When the Angelus bell has been rung, the Vent Sancte Spiritus is said in Choir and after the collects the Sanctissima that we may give ourselves to the Blessed Virgin, and through her to her Divine Son.  According to the recommendation of our ancient Mothers, in order to draw full fruit from this hour of prayer, we should say the Veni Sancte Spiritus and the Sanctissima with much devotion, and afterwards be careful not to make any noise which might in any way distract those who are near to us. At the end of the hour of prayer 'the Sub tuum, versicle and collects are said as marked in the Ceremonial.

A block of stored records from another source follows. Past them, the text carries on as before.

import Summits.RiemannHypothesis.RiemannHypothesis.Theorems.WeilFormatCDataO109ColTables
import Summits.RiemannHypothesis.RiemannHypothesis.Theorems.S2FormatCE0
import Literature.NumberTheory.LFunctions.YoshidaWindowGramTailMSSines
import Literature.NumberTheory.LFunctions.YoshidaWindowGramMiddleJBox
import Literature.NumberTheory.LFunctions.YoshidaWindowGramTailJFactoredScaled
import Literature.NumberTheory.LFunctions.YoshidaWindowGramTailMSFactored
import Literature.NumberTheory.LFunctions.YoshidaWindowGramTailJDiagTight
import Summits.RiemannHypothesis.RiemannHypothesis.Theorems.FormatCPsdBands
import Summits.RiemannHypothesis.RiemannHypothesis.Theorems.WeilFormatCDiagShift
import Summits.RiemannHypothesis.RiemannHypothesis.Theorems.FormatCPsdSymmBands
import HarnessLib

/-!
# Format C kernel rung `O109` (a = 109/100, column-band layout): light-table slices 1460…1520 (kernel certificates)

Window `a = 109/100`; prime powers in the window: 2, 3, 2^2, 5, 7, 2^3; prime constant A = 2358/1000 (`WeilFormatC.primeCoeff_form_ge_cells_1098`); evaluator parameters S = 2^320, Kpi 160, Kser 190, kred 8, Kexp 55, J 150; full table modes < 321; light column table modes < 2051; units 2^-310 (Schur entries), 2^-154 (column digits, width 157), 2^-148 (tail-factor digits, width 151), 2^-64 (reciprocal weights), 2^-40 (tail base); order-J tail J = 4, θ = 1/2048, η = 1/10 | 4/1.
Design row: sr-gb-rung-b B g22 hp odd λ-run = PARITY CELL 17 L-SIDE: a = 109/100 with SIX prime powers 2,3,4,5,7,8 (kmax 8; WeilFormatC.primeCoeff_form_ge_cells_1098, A = 2358/1000; 0.0086 below the (log 9)/2 resonance — the last full cell of this kit), μ = 2^-113 = 9.6e-35, odd 320/640/2048, kit precision S 2^320 / c 310 / Kpi 160 / Kser 190 / Kexp 55 / J 150 (A g23 hp levers), MS tail; probes (B g22): λ_min(DS) 8.15e-35 @ 109/100, 3.75e-34 @ 217/200 (Bo 320); see HOME(B)/CELL16-LSIDE-B-g22.md. Generated by sr-gb-rung-a prover A g22 with rh-explicit-weil-2 gen7's generator extended for the odd λ-run (--sector odd --mu-log2; HOME(A)/code-g22/gen7/gramgen7.py sha16 b22c17hp00000109) from `#eval` of the tree's `Encl` functions; every datum is re-verified by the kernel in the theorem files (`decide +kernel`). Helper data of the rh-explicit Weil-positivity programme (format C, K-CELL-2), RH-free. [cite: Yoshida1992HermitianForms, §5 (5.15)-(5.16) p. 301; §7 pp. 305–312]

(piece B of 2 of `WeilFormatCDataO109ColSlice19`, split by theorem groups [tC1490, tC1500, tC1510] against the gate's 600-s elaboration cap; prover B g22)
-/

set_option linter.dupNamespace false
set_option exponentiation.threshold 1024
set_option maxRecDepth 200000

namespace Summit.RiemannHypothesis.RiemannHypothesis.Theorems.WeilFormatCData.O109
open Literature.NumberTheory.LFunctions Literature.NumberTheory.LFunctions.Yoshida1992 Encl Literature.Analysis.ValidatedNumerics.NumericsMP

/-- kernel: light-table slice `[1490, 1500)`. -/
theorem tC1490 : checkTableCol O109.prm O109.C O109.ctab 1490 10 = true := by decide +kernel

/-- kernel: light-table slice `[1500, 1510)`. -/
theorem tC1500 : checkTableCol O109.prm O109.C O109.ctab 1500 10 = true := by decide +kernel

/-- kernel: light-table slice `[1510, 1520)`. -/
theorem tC1510 : checkTableCol O109.prm O109.C O109.ctab 1510 10 = true := by decide +kernel

end Summit.RiemannHypothesis.RiemannHypothesis.Theorems.WeilFormatCData.O109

If any sisters leave the Choir between the two bells, they may begin to do their cells; but they must return punctually to the Choir as soon as they hear the bell begin to toll, in order to be present at the beginning of Prime. The sign for beginning the Hours is given immediately after the last stroke of the bell.  At the end of the Hours, each one will visit the hermitage of our Lady to offer herself to her from the early morning and to implore her protection upon all the actions of the day.  Each sister should visit two Hermitages every day; on Sundays and Feasts all the Hermitages may be visited according to each one's devotion.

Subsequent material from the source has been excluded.